Dilution and Dosing

Part of Vaccines

Preparing vaccines at correct concentrations to maximize immune response while minimizing adverse effects.

Why This Matters

Too little vaccine and the immune system is not adequately stimulated — the person may not develop protective immunity. Too much vaccine and adverse reactions become more severe, potentially causing harm. Between these extremes lies the therapeutic window: the dose range that reliably stimulates protection without unacceptable risk.

Determining and reliably reproducing the correct dose is one of the most practically important steps in vaccine preparation. Without precise analytical equipment, achieving exact dosing is difficult — but achieving reasonable dosing with careful technique and simple tools is possible. Historical vaccine programs operated with far cruder measurement than modern ones and still achieved effective immunization.

Understanding the principles of dilution allows practitioners to scale concentrations, prepare working stocks from concentrated preparations, and estimate doses when definitive assays are unavailable.

Units of Measurement in Vaccines

Vaccine doses are expressed in various units depending on what is being measured:

Colony-forming units (CFU) or plaque-forming units (PFU): Living organisms quantified by their ability to form colonies (bacteria) or plaques (viruses) in culture. These units directly reflect the number of viable organisms.

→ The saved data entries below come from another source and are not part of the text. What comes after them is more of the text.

import Summits.HubbardSuperconductivity.HubbardSuperconductivity.Theorems.AnisotropyChordTransferFibre3TargetsV2
import Summits.HubbardSuperconductivity.HubbardSuperconductivity.Theorems.AnisotropyChordTransferFibre3MinAttained

/-!
# Route `AnisotropyChord` / H0 rotor rung: PORT N30-A — hopping-form lower bound for the free fibre Hamiltonian

Towards `ShellDirichletBound` ((MI) ingredient §284(b)(ii), memo ROTOR-THEORY-20, theory seat `hubbard-h0-rotor-theory-1`,
cycle 20): for `Y` vanishing on the hard core `D`,
  `Re⟨Y, H₀Y⟩ ≥ ½ Σ_c cnt(c)·‖Y c‖²`,
where `cnt(c)` counts, among the twelve hops out of `c` (`(a±e,b)`, `(a,b±e)`, `(a∓e,b∓e)`, `e = eₓ, e_y`), those landing
in `D` (`re_ip_H0apply_ge_cnt`).  Proof: `⟨Y,H₀Y⟩ = 6‖Y‖² − ½·(hopping sum)` (`ip_H0apply`), each directed hop term is
`≤ ½‖Y c‖²(1 − [c' ∈ D]) + ½‖Y c'‖²(1 − [c ∈ D])`, and the second half is re-indexed by the translation.
The combinatorial step `cnt(c) ≥ 2W(c)` off `D` and `ShellDirichletBound` itself are in `…TransferFibre3Shell`.
Prover seat `hubbard-h0-rotor-p1` g21; helper for stmt-HubbardSuperconductivity-19089 (`--supports`).
-/

set_option linter.dupNamespace false
set_option autoImplicit false

noncomputable section

open scoped BigOperators
open Complex

namespace Summit.HubbardSuperconductivity.HubbardSuperconductivity.Theorems.AnisotropyChord.Transfer.Fibre3

variable (L : ℕ) [NeZero L]

/-- indicator of the hard core, as a real number. [folklore] -/
def Dind (c : Cfg L) : ℝ := if InD L c = true then 1 else 0

omit [NeZero L] in
/-- [folklore] -/
theorem Dind_nonneg (c : Cfg L) : 0 ≤ Dind L c := by unfold Dind; split_ifs <;> norm_num

omit [NeZero L] in
/-- [folklore] -/
theorem Dind_le_one (c : Cfg L) : Dind L c ≤ 1 := by unfold Dind; split_ifs <;> norm_num

/-- `‖phase K r‖ = 1`. [folklore] -/
theorem norm_phase (K r : Tor L) : ‖phase L K r‖ = 1 := by
  have h : phase L K r * (starRingEnd ℂ) (phase L K r) = 1 := by rw [conj_phase, phase_mul_neg]
  have h2 : Complex.normSq (phase L K r) = 1 := by
    have := Complex.mul_conj (phase L K r); rw [h] at this; exact_mod_cast this.symm
  rw [Complex.normSq_eq_norm_sq] at h2
  nlinarith [norm_nonneg (phase L K r)]

/-- **one directed hop:** for `Y` vanishing on `D`, a translation `w` and a unit phase `φ`,
`Re Σ_c conj(Y c)·φ·Y(c + w) ≤ ½ Σ_c ‖Y c‖²(1 − [c+w ∈ D]) + ½ Σ_c ‖Y c‖²(1 − [c−w ∈ D])`. [folklore] -/
theorem re_hop_le (Y : Cfg L → ℂ) (hY : ∀ c, InD L c = true → Y c = 0) (w : Cfg L) (φ : ℂ) (hφ : ‖φ‖ = 1) :
    (∑ c : Cfg L, (starRingEnd ℂ) (Y c) * (φ * Y (c + w))).re
      ≤ (1 / 2) * ∑ c : Cfg L, ‖Y c‖ ^ 2 * (1 - Dind L (c + w))
        + (1 / 2) * ∑ c : Cfg L, ‖Y c‖ ^ 2 * (1 - Dind L (c - w)) := by
  rw [Complex.re_sum]
  -- termwise bound
  have hterm : ∀ c : Cfg L, ((starRingEnd ℂ) (Y c) * (φ * Y (c + w))).re
      ≤ (1 / 2) * (‖Y c‖ ^ 2 * (1 - Dind L (c + w))) + (1 / 2) * (‖Y (c + w)‖ ^ 2 * (1 - Dind L c)) := by
    intro c
    by_cases h1 : InD L (c + w) = true
    · rw [hY _ h1]; simp only [mul_zero, Complex.zero_re, norm_zero]
      have := Dind_le_one L (c + w); nlinarith [sq_nonneg ‖Y c‖]
    · by_cases h2 : InD L c = true
      · rw [hY _ h2]; simp only [map_zero, zero_mul, Complex.zero_re, norm_zero]
        have := Dind_le_one L c; nlinarith [sq_nonneg ‖Y (c + w)‖]
      · have e1 : Dind L (c + w) = 0 := by unfold Dind; simp [h1]
        have e2 : Dind L c = 0 := by unfold Dind; simp [h2]
        simp only [e1, e2, sub_zero, mul_one]
        have hre : ((starRingEnd ℂ) (Y c) * (φ * Y (c + w))).re ≤ ‖(starRingEnd ℂ) (Y c) * (φ * Y (c + w))‖ :=
          Complex.re_le_norm _
        rw [norm_mul, norm_mul, Complex.norm_conj, hφ, one_mul] at hre
        nlinarith [sq_nonneg (‖Y c‖ - ‖Y (c + w)‖)]
  refine le_trans (Finset.sum_le_sum fun c _ => hterm c) ?_
  rw [Finset.sum_add_distrib, ← Finset.mul_sum, ← Finset.mul_sum]
  -- reindex the second sum by the translation `c ↦ c + w`
  have hre : ∑ c : Cfg L, ‖Y (c + w)‖ ^ 2 * (1 - Dind L c) = ∑ c : Cfg L, ‖Y c‖ ^ 2 * (1 - Dind L (c - w)) := by
    refine Fintype.sum_equiv (Equiv.addRight w) _ _ fun c => ?_
    simp only [Equiv.coe_addRight, add_sub_cancel_right]
  rw [hre]

/-- per-direction weight `wt e c = Σ over the three hop types of (1 − [c+w ∈ D]) + (1 − [c−w ∈ D])`. [folklore] -/
def wt (e : Tor L) (c : Cfg L) : ℝ :=
  ((1 - Dind L (c + (e, 0))) + (1 - Dind L (c - (e, 0))))
    + ((1 - Dind L (c + (0, e))) + (1 - Dind L (c - (0, e))))
    + ((1 - Dind L (c + (-e, -e))) + (1 - Dind L (c - (-e, -e))))

/-- the real part of a directional hopping form, bounded by the three hop types. [folklore] -/
theorem re_hopSum_le (Y : Cfg L → ℂ) (hY : ∀ c, InD L c = true → Y c = 0) (e : Tor L) :
    (hopSum L (K1 L) Y Y e).re ≤ (1 / 2) * ∑ c : Cfg L, ‖Y c‖ ^ 2 * wt L e c := by
  unfold hopSum
  have p1 : ∀ c : Cfg L, (c.1 + e, c.2) = c + (e, 0) := fun c => by ext <;> simp
  have p2 : ∀ c : Cfg L, (c.1, c.2 + e) = c + (0, e) := fun c => by ext <;> simp
  have p3 : ∀ c : Cfg L, (c.1 - e, c.2 - e) = c + (-e, -e) := fun c => by ext <;> simp [sub_eq_add_neg]
  simp_rw [p1, p2, p3, mul_add, Finset.sum_add_distrib, Complex.add_re]
  have h1 := re_hop_le L Y hY ((e, 0) : Cfg L) 1 (by simp)
  have h2 := re_hop_le L Y hY ((0, e) : Cfg L) 1 (by simp)
  have h3 := re_hop_le L Y hY ((-e, -e) : Cfg L) (phase L (K1 L) e) (norm_phase L (K1 L) e)
  simp only [one_mul] at h1 h2
  have hw : ∑ c : Cfg L, ‖Y c‖ ^ 2 * wt L e c
      = (∑ c : Cfg L, ‖Y c‖ ^ 2 * (1 - Dind L (c + (e, 0))) + ∑ c : Cfg L, ‖Y c‖ ^ 2 * (1 - Dind L (c - (e, 0))))
        + (∑ c : Cfg L, ‖Y c‖ ^ 2 * (1 - Dind L (c + (0, e))) + ∑ c : Cfg L, ‖Y c‖ ^ 2 * (1 - Dind L (c - (0, e))))
        + (∑ c : Cfg L, ‖Y c‖ ^ 2 * (1 - Dind L (c + (-e, -e)))
            + ∑ c : Cfg L, ‖Y c‖ ^ 2 * (1 - Dind L (c - (-e, -e)))) := by
    unfold wt; simp only [mul_add, Finset.sum_add_distrib]
  rw [hw]; linarith

/-- the number of hops out of `c` landing in the hard core, as a real number:
`cnt(c) = Σ_{e = ±eₓ, ±e_y} ([c+(e,0) ∈ D] + [c+(0,e) ∈ D] + [c−(e,e) ∈ D])`. [folklore] -/
def cnt (c : Cfg L) : ℝ :=
  (Dind L (c + (ex L, 0)) + Dind L (c + (0, ex L)) + Dind L (c + (-ex L, -ex L)))
  + (Dind L (c + (-ex L, 0)) + Dind L (c + (0, -ex L)) + Dind L (c + (ex L, ex L)))
  + (Dind L (c + (ey L, 0)) + Dind L (c + (0, ey L)) + Dind L (c + (-ey L, -ey L)))
  + (Dind L (c + (-ey L, 0)) + Dind L (c + (0, -ey L)) + Dind L (c + (ey L, ey L)))

omit [NeZero L] in
/-- pointwise bookkeeping: the four directional weights add up to `2(12 − cnt)`. [folklore] -/
theorem wt_sum_eq (c : Cfg L) : wt L (ex L) c + wt L (-ex L) c + wt L (ey L) c + wt L (-ey L) c = 2 * (12 - cnt L c) := by
  have s1 : c - ((ex L, 0) : Cfg L) = c + (-ex L, 0) := by ext <;> simp [sub_eq_add_neg]
  have s2 : c - ((0, ex L) : Cfg L) = c + (0, -ex L) := by ext <;> simp [sub_eq_add_neg]
  have s3 : c - ((-ex L, -ex L) : Cfg L) = c + (ex L, ex L) := by ext <;> simp
  have s4 : c - ((-ex L, 0) : Cfg L) = c + (ex L, 0) := by ext <;> simp
  have s5 : c - ((0, -ex L) : Cfg L) = c + (0, ex L) := by ext <;> simp
  have s6 : c + ((- -ex L, - -ex L) : Cfg L) = c + (ex L, ex L) := by ext <;> simp
  have s7 : c - ((- -ex L, - -ex L) : Cfg L) = c + (-ex L, -ex L) := by ext <;> simp [sub_eq_add_neg]
  have t1 : c - ((ey L, 0) : Cfg L) = c + (-ey L, 0) := by ext <;> simp [sub_eq_add_neg]
  have t2 : c - ((0, ey L) : Cfg L) = c + (0, -ey L) := by ext <;> simp [sub_eq_add_neg]
  have t3 : c - ((-ey L, -ey L) : Cfg L) = c + (ey L, ey L) := by ext <;> simp
  have t4 : c - ((-ey L, 0) : Cfg L) = c + (ey L, 0) := by ext <;> simp
  have t5 : c - ((0, -ey L) : Cfg L) = c + (0, ey L) := by ext <;> simp
  have t6 : c + ((- -ey L, - -ey L) : Cfg L) = c + (ey L, ey L) := by ext <;> simp
  have t7 : c - ((- -ey L, - -ey L) : Cfg L) = c + (-ey L, -ey L) := by ext <;> simp [sub_eq_add_neg]
  unfold wt
  rw [s1, s2, s3, s4, s5, s6, s7, t1, t2, t3, t4, t5, t6, t7]
  unfold cnt
  ring

/-- **hopping-form lower bound:** `Re⟨Y, H₀Y⟩ ≥ ½ Σ_c cnt(c)‖Y c‖²` for `Y` vanishing on `D`. [folklore] -/
theorem re_ip_H0apply_ge_cnt (Y : Cfg L → ℂ) (hY : ∀ c, InD L c = true → Y c = 0) :
    (1 / 2) * ∑ c : Cfg L, cnt L c * ‖Y c‖ ^ 2 ≤ (ip L Y (H0apply L (K1 L) Y)).re := by
  rw [ip_H0apply]
  have hN : (ip L Y Y).re = ∑ c : Cfg L, ‖Y c‖ ^ 2 := ip_self_re L Y
  have h1 := re_hopSum_le L Y hY (ex L)
  have h2 := re_hopSum_le L Y hY (-ex L)
  have h3 := re_hopSum_le L Y hY (ey L)
  have h4 := re_hopSum_le L Y hY (-ey L)
  have key : ∑ c : Cfg L, ‖Y c‖ ^ 2 * wt L (ex L) c + ∑ c : Cfg L, ‖Y c‖ ^ 2 * wt L (-ex L) c
      + ∑ c : Cfg L, ‖Y c‖ ^ 2 * wt L (ey L) c + ∑ c : Cfg L, ‖Y c‖ ^ 2 * wt L (-ey L) c
      = 24 * ∑ c : Cfg L, ‖Y c‖ ^ 2 - 2 * ∑ c : Cfg L, cnt L c * ‖Y c‖ ^ 2 := by
    rw [← Finset.sum_add_distrib, ← Finset.sum_add_distrib, ← Finset.sum_add_distrib, Finset.mul_sum, Finset.mul_sum,
      ← Finset.sum_sub_distrib]
    refine Finset.sum_congr rfl fun c _ => ?_
    have := wt_sum_eq L c
    calc ‖Y c‖ ^ 2 * wt L (ex L) c + ‖Y c‖ ^ 2 * wt L (-ex L) c + ‖Y c‖ ^ 2 * wt L (ey L) c
          + ‖Y c‖ ^ 2 * wt L (-ey L) c
        = ‖Y c‖ ^ 2 * (wt L (ex L) c + wt L (-ex L) c + wt L (ey L) c + wt L (-ey L) c) := by ring
      _ = 24 * ‖Y c‖ ^ 2 - 2 * (cnt L c * ‖Y c‖ ^ 2) := by rw [this]; ring
  have eH : (6 * ip L Y Y - (1 / 2 : ℂ) * (hopSum L (K1 L) Y Y (ex L) + hopSum L (K1 L) Y Y (-ex L)
      + hopSum L (K1 L) Y Y (ey L) + hopSum L (K1 L) Y Y (-ey L))).re
      = 6 * ∑ c : Cfg L, ‖Y c‖ ^ 2 - (1 / 2) * ((hopSum L (K1 L) Y Y (ex L)).re + (hopSum L (K1 L) Y Y (-ex L)).re
          + (hopSum L (K1 L) Y Y (ey L)).re + (hopSum L (K1 L) Y Y (-ey L)).re) := by
    rw [← hN]; simp only [Complex.sub_re, Complex.mul_re, Complex.add_re]; norm_num
  rw [eH]
  linarith

end Summit.HubbardSuperconductivity.HubbardSuperconductivity.Theorems.AnisotropyChord.Transfer.Fibre3

end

Optical density (OD) or turbidity: For bacterial vaccines, the cloudiness of a suspension correlates with organism concentration. Comparing to a known standard (McFarland standards — tubes of barium sulfate suspension with defined turbidities) allows approximate CFU estimation without culture.

Mass: Some inactivated vaccines are dosed by mass of antigen (micrograms). This requires accurate weighing equipment.

Empirical units: Historical vaccines often used empirical units — doses defined by their biological effects rather than physical measurements. A “skin test dose” or “protective dose” was calibrated against a biological endpoint.

In a rebuilding context, turbidity standards and empirical biological calibration are most accessible.

Making McFarland Turbidity Standards

McFarland standards allow approximate bacterial concentration estimation by visual turbidity comparison.

Standard preparation: McFarland 0.5 (approximately 1.5 × 10⁸ CFU/mL for E. coli):

1. Prepare 1% barium chloride solution (barium chloride in water).
2. Prepare 1% sulfuric acid solution.
3. Mix 0.5 mL barium chloride solution with 99.5 mL sulfuric acid solution.
4. The resulting fine precipitate suspension has a defined turbidity equivalent to approximately 1.5 × 10⁸ bacteria/mL.
5. Seal in a glass tube with wax. Store in the dark at room temperature. Valid for 6 months.

Using the standard: Prepare bacterial suspension in saline. Compare turbidity visually by holding tubes side-by-side against a white background with black lines behind them. Adjust suspension by adding more bacteria (more turbid desired) or more saline (less turbid desired) until it matches the standard.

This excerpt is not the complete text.